* [Activity]
Word for word, restate the lines of the data from the first through the one containing "have hq : star", and nothing else.

* [Dataset entries]
------------------------------------------------------------------------

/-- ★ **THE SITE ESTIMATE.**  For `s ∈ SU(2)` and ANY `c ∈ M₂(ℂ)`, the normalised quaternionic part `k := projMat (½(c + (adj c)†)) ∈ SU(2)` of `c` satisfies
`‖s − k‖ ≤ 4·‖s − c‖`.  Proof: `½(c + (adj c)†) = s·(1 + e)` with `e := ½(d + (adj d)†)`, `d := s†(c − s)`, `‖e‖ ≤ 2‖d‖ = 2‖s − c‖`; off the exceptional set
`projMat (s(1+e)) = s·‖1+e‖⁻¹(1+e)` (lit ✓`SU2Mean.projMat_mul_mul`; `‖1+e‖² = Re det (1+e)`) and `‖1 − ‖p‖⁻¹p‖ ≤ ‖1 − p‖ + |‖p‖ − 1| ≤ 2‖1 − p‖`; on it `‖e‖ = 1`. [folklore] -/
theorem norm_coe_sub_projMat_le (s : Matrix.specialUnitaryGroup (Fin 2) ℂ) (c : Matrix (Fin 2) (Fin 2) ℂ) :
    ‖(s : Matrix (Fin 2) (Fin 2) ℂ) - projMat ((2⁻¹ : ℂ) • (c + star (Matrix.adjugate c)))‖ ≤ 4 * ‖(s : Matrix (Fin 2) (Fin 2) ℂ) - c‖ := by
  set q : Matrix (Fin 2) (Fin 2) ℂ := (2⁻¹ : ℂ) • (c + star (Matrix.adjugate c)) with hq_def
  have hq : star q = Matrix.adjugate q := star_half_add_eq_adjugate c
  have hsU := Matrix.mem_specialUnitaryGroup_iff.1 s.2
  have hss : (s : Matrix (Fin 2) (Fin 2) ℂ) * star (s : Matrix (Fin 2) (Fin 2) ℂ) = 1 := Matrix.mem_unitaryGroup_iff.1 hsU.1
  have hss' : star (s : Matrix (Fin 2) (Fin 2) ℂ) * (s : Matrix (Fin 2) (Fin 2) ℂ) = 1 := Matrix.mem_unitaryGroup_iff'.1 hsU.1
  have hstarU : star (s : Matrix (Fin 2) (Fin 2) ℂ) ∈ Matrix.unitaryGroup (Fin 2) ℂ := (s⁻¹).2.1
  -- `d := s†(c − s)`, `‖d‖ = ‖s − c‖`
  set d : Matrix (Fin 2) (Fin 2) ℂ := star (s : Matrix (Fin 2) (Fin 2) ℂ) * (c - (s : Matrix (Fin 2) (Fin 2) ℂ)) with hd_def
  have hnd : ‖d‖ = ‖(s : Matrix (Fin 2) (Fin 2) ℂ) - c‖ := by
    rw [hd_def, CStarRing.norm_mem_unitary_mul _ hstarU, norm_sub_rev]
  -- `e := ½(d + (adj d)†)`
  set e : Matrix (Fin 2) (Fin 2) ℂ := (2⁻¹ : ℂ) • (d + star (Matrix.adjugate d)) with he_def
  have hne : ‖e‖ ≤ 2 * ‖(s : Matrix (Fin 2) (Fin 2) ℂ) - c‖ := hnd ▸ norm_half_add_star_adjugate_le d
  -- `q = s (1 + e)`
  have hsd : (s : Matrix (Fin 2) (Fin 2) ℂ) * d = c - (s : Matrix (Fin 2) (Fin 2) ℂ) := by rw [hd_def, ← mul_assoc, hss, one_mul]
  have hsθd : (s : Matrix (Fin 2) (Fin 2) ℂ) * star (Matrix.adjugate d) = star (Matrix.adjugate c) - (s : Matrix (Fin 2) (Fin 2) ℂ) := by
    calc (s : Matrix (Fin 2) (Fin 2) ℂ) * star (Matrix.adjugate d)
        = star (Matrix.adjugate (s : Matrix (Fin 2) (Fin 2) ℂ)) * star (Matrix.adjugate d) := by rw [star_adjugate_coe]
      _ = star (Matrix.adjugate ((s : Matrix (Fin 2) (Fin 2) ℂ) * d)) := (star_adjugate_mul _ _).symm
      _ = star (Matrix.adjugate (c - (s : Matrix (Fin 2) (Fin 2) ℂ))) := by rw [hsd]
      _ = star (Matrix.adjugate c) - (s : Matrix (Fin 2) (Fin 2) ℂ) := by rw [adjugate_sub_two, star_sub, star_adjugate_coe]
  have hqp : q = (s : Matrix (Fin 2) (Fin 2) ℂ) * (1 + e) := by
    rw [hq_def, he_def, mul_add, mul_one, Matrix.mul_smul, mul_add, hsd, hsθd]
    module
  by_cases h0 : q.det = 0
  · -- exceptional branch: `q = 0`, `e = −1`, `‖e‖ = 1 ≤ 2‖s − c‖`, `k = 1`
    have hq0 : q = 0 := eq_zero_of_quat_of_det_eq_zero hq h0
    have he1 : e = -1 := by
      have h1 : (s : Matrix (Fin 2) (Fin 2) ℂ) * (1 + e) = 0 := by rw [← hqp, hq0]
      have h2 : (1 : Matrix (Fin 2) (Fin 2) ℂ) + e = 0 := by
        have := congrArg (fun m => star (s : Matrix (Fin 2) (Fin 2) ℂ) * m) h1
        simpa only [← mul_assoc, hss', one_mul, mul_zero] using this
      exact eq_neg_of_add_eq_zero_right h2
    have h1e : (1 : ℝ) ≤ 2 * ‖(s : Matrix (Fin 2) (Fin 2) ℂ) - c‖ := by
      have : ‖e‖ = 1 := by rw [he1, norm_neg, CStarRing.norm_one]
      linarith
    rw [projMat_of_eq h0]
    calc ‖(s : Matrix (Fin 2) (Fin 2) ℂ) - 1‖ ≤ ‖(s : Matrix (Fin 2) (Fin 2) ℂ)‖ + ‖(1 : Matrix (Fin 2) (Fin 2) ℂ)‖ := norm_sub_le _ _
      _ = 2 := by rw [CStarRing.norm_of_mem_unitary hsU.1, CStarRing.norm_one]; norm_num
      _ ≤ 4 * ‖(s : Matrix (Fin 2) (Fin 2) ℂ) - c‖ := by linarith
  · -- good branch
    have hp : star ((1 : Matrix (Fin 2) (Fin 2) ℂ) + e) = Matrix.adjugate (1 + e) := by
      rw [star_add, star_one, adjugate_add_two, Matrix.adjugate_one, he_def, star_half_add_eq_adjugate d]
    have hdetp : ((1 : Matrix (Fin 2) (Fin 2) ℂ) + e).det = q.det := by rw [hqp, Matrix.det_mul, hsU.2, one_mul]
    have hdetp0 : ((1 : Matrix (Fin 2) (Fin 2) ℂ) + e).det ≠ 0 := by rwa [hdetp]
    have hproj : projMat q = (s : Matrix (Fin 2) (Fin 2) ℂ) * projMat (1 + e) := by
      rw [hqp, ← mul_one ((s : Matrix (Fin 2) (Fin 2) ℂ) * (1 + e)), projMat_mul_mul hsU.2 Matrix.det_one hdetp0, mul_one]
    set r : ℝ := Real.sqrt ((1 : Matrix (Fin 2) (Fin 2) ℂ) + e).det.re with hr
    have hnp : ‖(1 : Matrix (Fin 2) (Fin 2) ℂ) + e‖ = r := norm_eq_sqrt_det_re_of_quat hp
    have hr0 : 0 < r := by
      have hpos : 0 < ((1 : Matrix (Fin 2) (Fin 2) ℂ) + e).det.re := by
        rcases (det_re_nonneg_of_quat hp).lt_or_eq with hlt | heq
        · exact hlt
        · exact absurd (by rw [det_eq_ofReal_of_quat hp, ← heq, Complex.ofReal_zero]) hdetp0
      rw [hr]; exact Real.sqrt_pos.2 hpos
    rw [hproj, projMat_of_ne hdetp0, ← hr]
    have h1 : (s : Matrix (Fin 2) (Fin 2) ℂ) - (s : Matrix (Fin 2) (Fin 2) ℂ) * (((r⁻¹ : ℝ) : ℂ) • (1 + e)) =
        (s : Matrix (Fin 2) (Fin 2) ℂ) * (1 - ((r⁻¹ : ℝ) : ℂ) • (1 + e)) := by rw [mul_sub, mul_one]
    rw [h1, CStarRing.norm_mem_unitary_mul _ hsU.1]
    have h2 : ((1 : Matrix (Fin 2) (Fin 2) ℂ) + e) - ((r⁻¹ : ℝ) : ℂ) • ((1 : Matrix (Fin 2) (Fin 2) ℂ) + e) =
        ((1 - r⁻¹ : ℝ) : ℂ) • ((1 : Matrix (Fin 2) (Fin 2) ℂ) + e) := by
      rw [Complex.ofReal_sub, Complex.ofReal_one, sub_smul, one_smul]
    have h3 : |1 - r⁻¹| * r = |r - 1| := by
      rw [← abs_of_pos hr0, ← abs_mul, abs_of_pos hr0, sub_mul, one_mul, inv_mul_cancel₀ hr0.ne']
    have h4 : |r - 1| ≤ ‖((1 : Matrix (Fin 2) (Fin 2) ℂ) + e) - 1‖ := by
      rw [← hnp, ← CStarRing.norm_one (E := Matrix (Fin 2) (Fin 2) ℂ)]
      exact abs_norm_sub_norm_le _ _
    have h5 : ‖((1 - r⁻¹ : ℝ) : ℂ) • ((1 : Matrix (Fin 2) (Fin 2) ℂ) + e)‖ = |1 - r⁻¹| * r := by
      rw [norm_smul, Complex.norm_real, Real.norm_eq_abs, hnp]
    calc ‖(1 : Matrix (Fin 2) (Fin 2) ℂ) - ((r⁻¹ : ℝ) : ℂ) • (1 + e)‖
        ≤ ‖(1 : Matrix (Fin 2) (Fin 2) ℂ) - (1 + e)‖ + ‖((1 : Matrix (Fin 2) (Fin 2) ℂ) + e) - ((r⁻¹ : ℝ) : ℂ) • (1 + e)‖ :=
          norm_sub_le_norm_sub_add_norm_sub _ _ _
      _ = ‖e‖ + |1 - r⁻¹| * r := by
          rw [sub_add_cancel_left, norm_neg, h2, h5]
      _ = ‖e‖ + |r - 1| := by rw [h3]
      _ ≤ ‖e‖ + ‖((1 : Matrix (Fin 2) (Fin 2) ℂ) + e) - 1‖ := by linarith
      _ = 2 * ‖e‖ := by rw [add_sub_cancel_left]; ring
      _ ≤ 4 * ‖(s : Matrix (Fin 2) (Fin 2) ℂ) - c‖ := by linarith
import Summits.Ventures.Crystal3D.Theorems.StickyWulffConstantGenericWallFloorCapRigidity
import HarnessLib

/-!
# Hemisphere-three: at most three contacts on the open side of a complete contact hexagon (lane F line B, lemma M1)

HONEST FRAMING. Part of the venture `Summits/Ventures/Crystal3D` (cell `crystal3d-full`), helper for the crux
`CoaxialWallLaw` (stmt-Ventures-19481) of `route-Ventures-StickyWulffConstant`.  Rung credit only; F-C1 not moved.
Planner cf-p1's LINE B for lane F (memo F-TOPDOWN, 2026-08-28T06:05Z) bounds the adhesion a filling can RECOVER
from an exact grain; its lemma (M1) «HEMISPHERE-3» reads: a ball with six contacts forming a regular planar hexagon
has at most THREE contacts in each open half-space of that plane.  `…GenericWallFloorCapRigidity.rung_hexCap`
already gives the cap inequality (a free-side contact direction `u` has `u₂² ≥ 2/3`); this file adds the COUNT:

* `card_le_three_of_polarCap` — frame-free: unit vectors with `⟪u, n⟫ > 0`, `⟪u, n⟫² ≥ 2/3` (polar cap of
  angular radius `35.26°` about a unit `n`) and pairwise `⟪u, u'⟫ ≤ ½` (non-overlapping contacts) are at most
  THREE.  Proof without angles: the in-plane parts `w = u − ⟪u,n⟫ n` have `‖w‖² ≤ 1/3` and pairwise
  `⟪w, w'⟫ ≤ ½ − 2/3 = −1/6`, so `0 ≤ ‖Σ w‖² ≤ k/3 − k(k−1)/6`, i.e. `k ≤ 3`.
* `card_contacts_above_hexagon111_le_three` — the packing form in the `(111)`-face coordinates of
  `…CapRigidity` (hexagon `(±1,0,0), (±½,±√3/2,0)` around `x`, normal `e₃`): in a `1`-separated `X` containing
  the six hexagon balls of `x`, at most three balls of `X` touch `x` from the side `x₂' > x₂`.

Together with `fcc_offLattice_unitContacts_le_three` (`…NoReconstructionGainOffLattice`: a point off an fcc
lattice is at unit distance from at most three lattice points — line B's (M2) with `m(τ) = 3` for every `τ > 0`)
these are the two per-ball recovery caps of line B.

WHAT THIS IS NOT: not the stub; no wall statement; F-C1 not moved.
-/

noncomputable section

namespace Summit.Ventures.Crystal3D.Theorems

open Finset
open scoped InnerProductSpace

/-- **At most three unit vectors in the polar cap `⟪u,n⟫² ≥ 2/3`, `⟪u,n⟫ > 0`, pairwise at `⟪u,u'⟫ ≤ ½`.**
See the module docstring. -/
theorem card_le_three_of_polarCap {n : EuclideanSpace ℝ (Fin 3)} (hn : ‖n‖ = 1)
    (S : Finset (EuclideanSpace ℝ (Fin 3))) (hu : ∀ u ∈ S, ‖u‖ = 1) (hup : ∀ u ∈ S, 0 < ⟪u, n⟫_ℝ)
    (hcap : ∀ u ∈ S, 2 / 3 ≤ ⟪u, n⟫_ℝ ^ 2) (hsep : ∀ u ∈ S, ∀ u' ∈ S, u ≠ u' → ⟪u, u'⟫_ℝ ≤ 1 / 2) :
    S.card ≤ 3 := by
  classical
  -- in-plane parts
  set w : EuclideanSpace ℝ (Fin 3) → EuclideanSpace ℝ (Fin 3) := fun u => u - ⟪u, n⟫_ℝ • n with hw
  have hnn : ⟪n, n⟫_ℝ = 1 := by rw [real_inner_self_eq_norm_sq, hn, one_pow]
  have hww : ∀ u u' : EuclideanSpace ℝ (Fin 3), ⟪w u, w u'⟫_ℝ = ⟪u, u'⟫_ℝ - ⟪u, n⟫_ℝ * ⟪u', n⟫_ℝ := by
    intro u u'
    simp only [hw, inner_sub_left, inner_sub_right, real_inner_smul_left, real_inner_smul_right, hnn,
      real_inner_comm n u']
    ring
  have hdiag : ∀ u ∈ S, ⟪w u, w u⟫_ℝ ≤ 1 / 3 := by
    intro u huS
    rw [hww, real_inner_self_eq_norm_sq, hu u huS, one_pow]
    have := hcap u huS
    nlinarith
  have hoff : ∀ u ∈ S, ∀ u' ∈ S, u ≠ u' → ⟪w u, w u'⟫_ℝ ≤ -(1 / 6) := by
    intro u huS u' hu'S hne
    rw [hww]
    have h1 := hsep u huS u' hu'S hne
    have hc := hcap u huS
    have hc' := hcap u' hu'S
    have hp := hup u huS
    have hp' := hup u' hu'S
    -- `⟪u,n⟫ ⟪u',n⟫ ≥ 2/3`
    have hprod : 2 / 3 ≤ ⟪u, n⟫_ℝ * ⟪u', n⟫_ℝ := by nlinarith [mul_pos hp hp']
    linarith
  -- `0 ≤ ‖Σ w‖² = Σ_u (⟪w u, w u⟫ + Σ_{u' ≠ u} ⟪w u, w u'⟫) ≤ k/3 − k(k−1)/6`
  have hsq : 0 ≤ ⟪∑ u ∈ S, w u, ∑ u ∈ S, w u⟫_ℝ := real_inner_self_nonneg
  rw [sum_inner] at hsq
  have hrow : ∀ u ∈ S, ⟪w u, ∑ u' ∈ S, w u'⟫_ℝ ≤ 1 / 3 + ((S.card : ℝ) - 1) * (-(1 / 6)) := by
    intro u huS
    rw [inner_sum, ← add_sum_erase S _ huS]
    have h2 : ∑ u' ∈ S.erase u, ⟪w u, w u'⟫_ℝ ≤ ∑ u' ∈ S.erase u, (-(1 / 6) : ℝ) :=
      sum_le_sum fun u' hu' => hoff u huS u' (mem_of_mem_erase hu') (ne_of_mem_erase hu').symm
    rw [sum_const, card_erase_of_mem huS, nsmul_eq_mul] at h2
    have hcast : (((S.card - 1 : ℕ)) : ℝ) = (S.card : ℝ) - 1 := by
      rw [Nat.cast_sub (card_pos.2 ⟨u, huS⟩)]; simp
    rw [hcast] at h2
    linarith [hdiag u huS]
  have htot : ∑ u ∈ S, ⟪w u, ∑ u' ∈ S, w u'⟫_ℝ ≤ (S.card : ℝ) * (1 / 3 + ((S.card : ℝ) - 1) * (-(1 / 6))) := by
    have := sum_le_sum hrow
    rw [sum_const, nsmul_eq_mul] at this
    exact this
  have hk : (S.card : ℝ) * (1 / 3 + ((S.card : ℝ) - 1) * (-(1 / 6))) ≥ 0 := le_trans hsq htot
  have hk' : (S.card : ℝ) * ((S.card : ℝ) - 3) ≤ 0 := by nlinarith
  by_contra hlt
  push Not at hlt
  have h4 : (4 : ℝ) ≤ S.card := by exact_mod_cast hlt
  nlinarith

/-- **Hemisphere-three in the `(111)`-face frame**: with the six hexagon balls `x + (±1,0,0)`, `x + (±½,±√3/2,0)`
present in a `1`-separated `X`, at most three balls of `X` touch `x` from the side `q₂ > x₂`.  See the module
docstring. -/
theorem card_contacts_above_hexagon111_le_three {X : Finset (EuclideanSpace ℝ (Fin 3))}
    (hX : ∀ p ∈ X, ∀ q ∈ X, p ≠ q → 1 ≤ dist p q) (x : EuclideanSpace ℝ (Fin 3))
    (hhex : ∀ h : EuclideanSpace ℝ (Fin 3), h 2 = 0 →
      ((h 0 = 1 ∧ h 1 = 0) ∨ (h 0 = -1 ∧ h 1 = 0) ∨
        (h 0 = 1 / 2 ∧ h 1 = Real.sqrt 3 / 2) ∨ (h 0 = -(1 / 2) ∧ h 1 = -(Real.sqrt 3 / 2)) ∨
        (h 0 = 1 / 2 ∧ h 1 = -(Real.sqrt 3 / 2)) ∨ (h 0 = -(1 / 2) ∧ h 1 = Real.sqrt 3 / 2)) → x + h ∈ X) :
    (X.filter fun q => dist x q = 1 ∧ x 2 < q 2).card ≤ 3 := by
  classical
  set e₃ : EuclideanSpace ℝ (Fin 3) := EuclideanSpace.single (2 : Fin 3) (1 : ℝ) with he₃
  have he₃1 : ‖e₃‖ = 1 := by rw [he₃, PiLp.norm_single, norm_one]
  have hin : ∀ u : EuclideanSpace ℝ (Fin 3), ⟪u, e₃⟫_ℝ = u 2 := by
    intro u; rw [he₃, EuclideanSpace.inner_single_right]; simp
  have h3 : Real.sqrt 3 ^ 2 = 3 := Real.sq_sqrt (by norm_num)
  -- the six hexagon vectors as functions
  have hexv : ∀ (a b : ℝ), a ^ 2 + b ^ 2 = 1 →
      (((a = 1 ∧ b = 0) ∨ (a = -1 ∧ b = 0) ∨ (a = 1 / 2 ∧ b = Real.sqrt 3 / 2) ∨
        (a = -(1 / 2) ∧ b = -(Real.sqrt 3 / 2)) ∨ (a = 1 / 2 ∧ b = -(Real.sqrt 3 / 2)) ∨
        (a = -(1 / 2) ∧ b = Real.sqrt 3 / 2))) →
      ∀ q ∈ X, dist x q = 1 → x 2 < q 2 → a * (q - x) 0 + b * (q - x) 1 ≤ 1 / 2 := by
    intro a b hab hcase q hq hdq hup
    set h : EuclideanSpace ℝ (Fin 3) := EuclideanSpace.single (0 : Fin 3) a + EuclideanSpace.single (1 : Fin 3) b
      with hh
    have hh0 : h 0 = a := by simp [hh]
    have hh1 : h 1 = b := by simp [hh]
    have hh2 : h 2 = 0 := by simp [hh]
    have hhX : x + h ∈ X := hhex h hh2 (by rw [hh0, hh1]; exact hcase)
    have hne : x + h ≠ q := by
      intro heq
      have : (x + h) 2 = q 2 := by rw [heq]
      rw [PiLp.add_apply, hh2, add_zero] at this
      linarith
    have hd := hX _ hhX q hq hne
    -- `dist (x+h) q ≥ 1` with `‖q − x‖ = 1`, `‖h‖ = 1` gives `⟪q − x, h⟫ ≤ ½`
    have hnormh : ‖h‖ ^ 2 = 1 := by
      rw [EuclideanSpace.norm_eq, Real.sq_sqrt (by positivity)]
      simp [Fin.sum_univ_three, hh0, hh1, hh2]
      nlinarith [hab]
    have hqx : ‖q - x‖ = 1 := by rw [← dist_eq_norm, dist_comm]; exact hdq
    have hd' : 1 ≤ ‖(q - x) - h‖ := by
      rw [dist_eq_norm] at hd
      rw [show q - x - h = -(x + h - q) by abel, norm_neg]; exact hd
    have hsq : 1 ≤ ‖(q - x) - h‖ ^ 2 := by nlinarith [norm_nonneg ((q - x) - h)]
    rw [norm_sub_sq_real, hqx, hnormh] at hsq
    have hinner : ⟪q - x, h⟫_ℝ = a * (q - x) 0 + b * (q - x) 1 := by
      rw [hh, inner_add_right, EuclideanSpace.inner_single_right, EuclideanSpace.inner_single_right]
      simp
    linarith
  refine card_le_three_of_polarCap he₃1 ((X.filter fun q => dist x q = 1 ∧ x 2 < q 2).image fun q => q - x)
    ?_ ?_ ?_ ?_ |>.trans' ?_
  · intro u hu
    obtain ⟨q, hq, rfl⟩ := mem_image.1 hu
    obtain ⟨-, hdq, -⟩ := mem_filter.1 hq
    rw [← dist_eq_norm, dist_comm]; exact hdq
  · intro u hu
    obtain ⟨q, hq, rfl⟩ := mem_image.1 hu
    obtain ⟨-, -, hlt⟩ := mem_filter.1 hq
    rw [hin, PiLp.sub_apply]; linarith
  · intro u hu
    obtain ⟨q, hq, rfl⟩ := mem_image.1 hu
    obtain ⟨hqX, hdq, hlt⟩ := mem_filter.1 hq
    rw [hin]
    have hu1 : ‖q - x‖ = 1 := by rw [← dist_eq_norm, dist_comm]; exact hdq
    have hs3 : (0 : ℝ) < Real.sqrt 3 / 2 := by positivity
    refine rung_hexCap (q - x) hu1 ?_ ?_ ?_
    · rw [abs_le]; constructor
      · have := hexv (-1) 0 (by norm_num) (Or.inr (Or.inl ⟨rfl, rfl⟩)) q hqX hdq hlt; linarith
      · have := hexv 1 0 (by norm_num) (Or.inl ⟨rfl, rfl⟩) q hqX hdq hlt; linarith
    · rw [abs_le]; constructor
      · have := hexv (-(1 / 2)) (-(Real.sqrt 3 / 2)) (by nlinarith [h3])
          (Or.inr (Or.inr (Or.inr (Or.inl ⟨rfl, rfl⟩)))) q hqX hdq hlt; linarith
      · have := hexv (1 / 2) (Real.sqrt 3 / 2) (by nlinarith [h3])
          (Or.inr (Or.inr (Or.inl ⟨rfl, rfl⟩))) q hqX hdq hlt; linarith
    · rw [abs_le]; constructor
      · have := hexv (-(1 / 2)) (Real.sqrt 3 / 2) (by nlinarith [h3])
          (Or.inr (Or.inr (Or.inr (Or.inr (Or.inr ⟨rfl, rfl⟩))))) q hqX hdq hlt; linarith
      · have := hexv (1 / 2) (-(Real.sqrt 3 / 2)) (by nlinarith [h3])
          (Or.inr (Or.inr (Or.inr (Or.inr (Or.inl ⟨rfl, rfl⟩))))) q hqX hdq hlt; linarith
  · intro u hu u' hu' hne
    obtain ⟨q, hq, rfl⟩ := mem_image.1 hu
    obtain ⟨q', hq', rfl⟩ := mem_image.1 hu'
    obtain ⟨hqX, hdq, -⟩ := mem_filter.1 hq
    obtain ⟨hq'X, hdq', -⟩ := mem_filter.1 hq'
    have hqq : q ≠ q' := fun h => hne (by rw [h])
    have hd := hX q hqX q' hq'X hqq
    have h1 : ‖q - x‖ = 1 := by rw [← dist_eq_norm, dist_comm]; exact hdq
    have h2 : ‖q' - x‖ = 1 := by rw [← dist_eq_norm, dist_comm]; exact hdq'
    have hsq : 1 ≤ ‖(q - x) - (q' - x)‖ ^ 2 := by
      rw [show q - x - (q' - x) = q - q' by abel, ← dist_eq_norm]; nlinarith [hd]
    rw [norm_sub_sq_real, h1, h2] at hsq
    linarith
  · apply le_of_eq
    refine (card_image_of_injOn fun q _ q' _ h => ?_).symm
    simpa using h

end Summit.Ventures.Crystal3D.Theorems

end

------------------------------------------------------------------------

* [Task response]
/-- ★ **THE SITE ESTIMATE.**  For `s ∈ SU(2)` and ANY `c ∈ M₂(ℂ)`, the normalised quaternionic part `k := projMat (½(c + (adj c)†)) ∈ SU(2)` of `c` satisfies
`‖s − k‖ ≤ 4·‖s − c‖`.  Proof: `½(c + (adj c)†) = s·(1 + e)` with `e := ½(d + (adj d)†)`, `d := s†(c − s)`, `‖e‖ ≤ 2‖d‖ = 2‖s − c‖`; off the exceptional set
`projMat (s(1+e)) = s·‖1+e‖⁻¹(1+e)` (lit ✓`SU2Mean.projMat_mul_mul`; `‖1+e‖² = Re det (1+e)`) and `‖1 − ‖p‖⁻¹p‖ ≤ ‖1 − p‖ + |‖p‖ − 1| ≤ 2‖1 − p‖`; on it `‖e‖ = 1`. [folklore] -/
theorem norm_coe_sub_projMat_le (s : Matrix.specialUnitaryGroup (Fin 2) ℂ) (c : Matrix (Fin 2) (Fin 2) ℂ) :
    ‖(s : Matrix (Fin 2) (Fin 2) ℂ) - projMat ((2⁻¹ : ℂ) • (c + star (Matrix.adjugate c)))‖ ≤ 4 * ‖(s : Matrix (Fin 2) (Fin 2) ℂ) - c‖ := by
  set q : Matrix (Fin 2) (Fin 2) ℂ := (2⁻¹ : ℂ) • (c + star (Matrix.adjugate c)) with hq_def
  have hq : star q = Matrix.adjugate q := star_half_add_eq_adjugate c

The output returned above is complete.